import Literature.AlgebraicGeometry.HodgeTheory.RibetTypeTwentyNinefoldPowersHodgeClasses
import Literature.AlgebraicGeometry.Motives.HodgeThetaSubalgebraUnitaryFourteenFifteenCore
import HarnessLib

/-!
# Hodge classes on all powers of abelian varieties of Ribet type `(14, 15)` are generated by divisor classes
# (Ribet 1983 Thm. 3 at this multiplicity — UNCONDITIONAL; 29-FOLDS `{14, 15}`)

Family `hodge`, layer `Literature/AlgebraicGeometry/HodgeTheory`. Research context: cell `pub-hodge-ring2` (HONEST
FRAMING: research route conditional on HC_CM; not a corollary; Q11.4-sentence-2 already refuted in dim ≥ 3),
Literature lane gen 86, programme R74. UNCONDITIONAL for the class of abelian varieties it names; theorems only, no
definition, no named fact (D-0026), no `sorry`. The CELL of the generic assembly `RibetTypeOfCoreSmulPowersHodgeClasses`
at the core `UnitaryFourteenFifteen.eq_top_of_smul` (`Motives/HodgeThetaSubalgebraUnitaryFourteenFifteenCore`: the
consecutive cell of `p = 29`, closed by six Levi-pair arguments), and the census it refines: the per-`X` residual of
the prime dimension `29` shrinks from `{10,19}, {14,15}` to the single `k`-signature `{10, 19}`.

THE PRINTED THEOREM. Ribet, Amer. J. Math. 105 (1983), Thm. 3 = Gordon's survey Thm. 6.3 (3) [held
`paper:arxiv-alg-geom_9709030` p. 18].

* §1 `AbelianVariety.isDivisorGenerated_powSucc_of_ribetTypeFourteenFifteen` (and the mirror `'`), the Hodge
  conjecture for these powers; 29-FOLDS of signature `{14, 15}`.
* §2 `isDivisorGenerated_powSucc_of_isSimple_twentyninefold''''`: `B• = D•` on all powers of a simple `29`-fold
  granted only `End⁰ = ℚ` and the `k`-signature `{10, 19}`.

## References
* [Ribet1983] K. A. Ribet, Amer. J. Math. 105 (1983), Thm. 0 and Thm. 3.
* [Gordon1997] B. B. Gordon, *A survey of the Hodge conjecture for abelian varieties*, Thm. 6.3 (3) and Corollary.
* [MoonenZarhin1999LowDim] B. Moonen, Yu. Zarhin, Math. Ann. 315 (1999), §2 (2.4), Thm. (2.7).
* [Deligne2000] P. Deligne, *The Hodge conjecture* (Clay, 2000), §1.
-/

noncomputable section

open CategoryTheory Module

namespace Literature.AlgebraicGeometry.HodgeTheory

open Literature.AlgebraicGeometry.Motives
open Literature.AlgebraicGeometry.Motives.HodgeStructure

section Cells

/-- **Ribet 1983 Thm. 3 at `(n′, n″) = (14, 15)` — UNCONDITIONAL** (core `UnitaryFourteenFifteen.eq_top_of_smul`).
[cite: Ribet1983, Thm. 0 and Thm. 3] [cite: Gordon1997, Thm. 6.3 (3) and Corollary] -/
theorem AbelianVariety.isDivisorGenerated_powSucc_of_ribetTypeFourteenFifteen (A : AbelianVariety ℂ) (φ : A ⟶ A)
    {d : ℕ} (hd : 0 < d) (hφ : φ ≫ φ = -(d • 𝟙 A)) (hE2 : Module.finrank ℚ A.endAlgebra = 2)
    (h14 : eigenMultiplicity A φ (Complex.I * (Real.sqrt d : ℂ)) = 14)
    (h15 : eigenMultiplicity A φ (-(Complex.I * (Real.sqrt d : ℂ))) = 15) (N : ℕ) :
    IsDivisorGenerated (A.powSucc N) := by
  refine AbelianVariety.isDivisorGenerated_powSucc_of_ribetType_ofCoreSmul A φ hd hφ hE2 (by omega) (by omega) ?_ N
  intro W' _ _ _ 𝔊 ι P' Q' s hbr hirr hι hιι hP' hQ' hfinP' hfinQ' hadd hsmul hsymm hPQ hdefP hdefQ hadj
  exact UnitaryFourteenFifteen.eq_top_of_smul hbr hirr hι hιι hP' hQ' (by rw [hfinP', h14]) (by rw [hfinQ', h15]) hadd
    hsmul hsymm hPQ hdefP hdefQ hadj

/-- The mirror: `n_{i√d}(φ) = 15`, `n_{−i√d}(φ) = 14` (core `UnitaryFourteenFifteen.eq_top_of_smul'`).
[cite: Ribet1983, Thm. 0 and Thm. 3] [cite: Gordon1997, Thm. 6.3 (3) and Corollary] -/
theorem AbelianVariety.isDivisorGenerated_powSucc_of_ribetTypeFourteenFifteen' (A : AbelianVariety ℂ) (φ : A ⟶ A)
    {d : ℕ} (hd : 0 < d) (hφ : φ ≫ φ = -(d • 𝟙 A)) (hE2 : Module.finrank ℚ A.endAlgebra = 2)
    (h15 : eigenMultiplicity A φ (Complex.I * (Real.sqrt d : ℂ)) = 15)
    (h14 : eigenMultiplicity A φ (-(Complex.I * (Real.sqrt d : ℂ))) = 14) (N : ℕ) :
    IsDivisorGenerated (A.powSucc N) := by
  refine AbelianVariety.isDivisorGenerated_powSucc_of_ribetType_ofCoreSmul A φ hd hφ hE2 (by omega) (by omega) ?_ N
  intro W' _ _ _ 𝔊 ι P' Q' s hbr hirr hι hιι hP' hQ' hfinP' hfinQ' hadd hsmul hsymm hPQ hdefP hdefQ hadj
  exact UnitaryFourteenFifteen.eq_top_of_smul' hbr hirr hι hιι hP' hQ' (by rw [hfinP', h15]) (by rw [hfinQ', h14])
    hadd hsmul hsymm hPQ hdefP hdefQ hadj

/-- **The Hodge conjecture for all powers `A^{N+1}` of an abelian variety of Ribet type `(14, 15)` — UNCONDITIONAL.**
[cite: Ribet1983, Thm. 3] [cite: Deligne2000, §1] -/
theorem hodgeConjectureFor_powSucc_of_ribetTypeFourteenFifteen (A : AbelianVariety ℂ) (φ : A ⟶ A)
    {d : ℕ} (hd : 0 < d) (hφ : φ ≫ φ = -(d • 𝟙 A)) (hE2 : Module.finrank ℚ A.endAlgebra = 2)
    (h14 : eigenMultiplicity A φ (Complex.I * (Real.sqrt d : ℂ)) = 14)
    (h15 : eigenMultiplicity A φ (-(Complex.I * (Real.sqrt d : ℂ))) = 15) (N : ℕ) :
    HodgeConjectureFor (A.powSucc N).dim (A.powSucc N).X :=
  hodgeConjectureFor_of_isDivisorGenerated _
    (AbelianVariety.isDivisorGenerated_powSucc_of_ribetTypeFourteenFifteen A φ hd hφ hE2 h14 h15 N)

/-- **29-FOLDS of signature `{14, 15}`: `B• = D•` on all powers — UNCONDITIONAL** (either eigenvalue may carry the `14`).
[cite: Ribet1983, Thm. 0 and Thm. 3] [cite: MoonenZarhin1999LowDim, §2 (2.4)] -/
theorem AbelianVariety.isDivisorGenerated_powSucc_of_twentyninefold_fourteenFifteen (A : AbelianVariety ℂ)
    (φ : A ⟶ A) {d : ℕ} (hd : 0 < d) (hφ : φ ≫ φ = -(d • 𝟙 A)) (hE2 : Module.finrank ℚ A.endAlgebra = 2)
    (hX : A.dim = 29)
    (h14 : eigenMultiplicity A φ (Complex.I * (Real.sqrt d : ℂ)) = 14 ∨
      eigenMultiplicity A φ (-(Complex.I * (Real.sqrt d : ℂ))) = 14)
    (N : ℕ) : IsDivisorGenerated (A.powSucc N) := by
  have hsum := eigenMultiplicity_add_eigenMultiplicity_neg_eq_dim A φ hd hφ
  rw [hX] at hsum
  rcases h14 with h | h
  · exact AbelianVariety.isDivisorGenerated_powSucc_of_ribetTypeFourteenFifteen A φ hd hφ hE2 h (by omega) N
  · exact AbelianVariety.isDivisorGenerated_powSucc_of_ribetTypeFourteenFifteen' A φ hd hφ hE2 (by omega) h N

/-- **The Hodge conjecture for all powers of a 29-FOLD of signature `{14, 15}` — UNCONDITIONAL.**
[cite: Ribet1983, Thm. 3] [cite: Deligne2000, §1] -/
theorem hodgeConjectureFor_powSucc_of_twentyninefold_fourteenFifteen (A : AbelianVariety ℂ)
    (φ : A ⟶ A) {d : ℕ} (hd : 0 < d) (hφ : φ ≫ φ = -(d • 𝟙 A)) (hE2 : Module.finrank ℚ A.endAlgebra = 2)
    (hX : A.dim = 29)
    (h14 : eigenMultiplicity A φ (Complex.I * (Real.sqrt d : ℂ)) = 14 ∨
      eigenMultiplicity A φ (-(Complex.I * (Real.sqrt d : ℂ))) = 14)
    (N : ℕ) : HodgeConjectureFor (A.powSucc N).dim (A.powSucc N).X :=
  hodgeConjectureFor_of_isDivisorGenerated _
    (AbelianVariety.isDivisorGenerated_powSucc_of_twentyninefold_fourteenFifteen A φ hd hφ hE2 hX h14 N)

end Cells

/-! ### §2 Per-`X` census in dimension `29` -/

section Census

variable {X : AbelianVariety ℂ}

/-- **`B• = D•` on all powers of a SIMPLE complex abelian `29`-FOLD, granted ONLY `End⁰ = ℚ` and the `k`-signature
`{10, 19}`** (the cells `{12, 17}`, `{8, 21}`, `{9, 20}`, `{14, 15}` are theorems).
[cite: MoonenZarhin1999LowDim, §2 (2.4) and Thm. (2.7)] [cite: Ribet1983, Thms. 0–3] -/
theorem isDivisorGenerated_powSucc_of_isSimple_twentyninefold'''' (hs : X.IsSimple) (hX : X.dim = 29)
    (h1 : Module.finrank ℚ X.endAlgebra = 1 → ∀ N : ℕ, IsDivisorGenerated (X.powSucc N))
    (hres : ∀ (φ : X ⟶ X) (d : ℕ), 0 < d → φ ≫ φ = -(d • 𝟙 X) → Module.finrank ℚ X.endAlgebra = 2 →
      (eigenMultiplicity X φ (Complex.I * (Real.sqrt d : ℂ)) = 10 ∨
        eigenMultiplicity X φ (Complex.I * (Real.sqrt d : ℂ)) = 19) →
      ∀ N : ℕ, IsDivisorGenerated (X.powSucc N))
    (N : ℕ) : IsDivisorGenerated (X.powSucc N) := by
  refine isDivisorGenerated_powSucc_of_isSimple_twentyninefold''' hs hX h1 (fun φ d hd hφ he2 h N => ?_) N
  have hsum := eigenMultiplicity_add_eigenMultiplicity_neg_eq_dim X φ hd hφ
  rw [hX] at hsum
  by_cases h14 : eigenMultiplicity X φ (Complex.I * (Real.sqrt d : ℂ)) = 14 ∨
      eigenMultiplicity X φ (-(Complex.I * (Real.sqrt d : ℂ))) = 14
  · exact AbelianVariety.isDivisorGenerated_powSucc_of_twentyninefold_fourteenFifteen X φ hd hφ he2 hX h14 N
  · exact hres φ d hd hφ he2 (by omega) N

/-- **The Hodge conjecture on all powers of a SIMPLE complex abelian `29`-FOLD, granted ONLY `End⁰ = ℚ` and the
`k`-signature `{10, 19}`.** [cite: Ribet1983, Thms. 0–3] [cite: Deligne2000, §1] -/
theorem hodgeConjectureFor_powSucc_of_isSimple_twentyninefold'''' (hs : X.IsSimple) (hX : X.dim = 29)
    (h1 : Module.finrank ℚ X.endAlgebra = 1 → ∀ N : ℕ, IsDivisorGenerated (X.powSucc N))
    (hres : ∀ (φ : X ⟶ X) (d : ℕ), 0 < d → φ ≫ φ = -(d • 𝟙 X) → Module.finrank ℚ X.endAlgebra = 2 →
      (eigenMultiplicity X φ (Complex.I * (Real.sqrt d : ℂ)) = 10 ∨
        eigenMultiplicity X φ (Complex.I * (Real.sqrt d : ℂ)) = 19) →
      ∀ N : ℕ, IsDivisorGenerated (X.powSucc N))
    (N : ℕ) : HodgeConjectureFor (X.powSucc N).dim (X.powSucc N).X :=
  hodgeConjectureFor_of_isDivisorGenerated _ (isDivisorGenerated_powSucc_of_isSimple_twentyninefold'''' hs hX h1 hres N)

end Census

end Literature.AlgebraicGeometry.HodgeTheory

end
- - - - -
Restate word for word the entries above from the line with "consecutive cell of" through the line with "conjecture for these", inclusive, leaving out everything else.

consecutive cell of `p = 29`, closed by six Levi-pair arguments), and the census it refines: the per-`X` residual of
the prime dimension `29` shrinks from `{10,19}, {14,15}` to the single `k`-signature `{10, 19}`.

THE PRINTED THEOREM. Ribet, Amer. J. Math. 105 (1983), Thm. 3 = Gordon's survey Thm. 6.3 (3) [held
`paper:arxiv-alg-geom_9709030` p. 18].

* §1 `AbelianVariety.isDivisorGenerated_powSucc_of_ribetTypeFourteenFifteen` (and the mirror `'`), the Hodge
  conjecture for these powers; 29-FOLDS of signature `{14, 15}`.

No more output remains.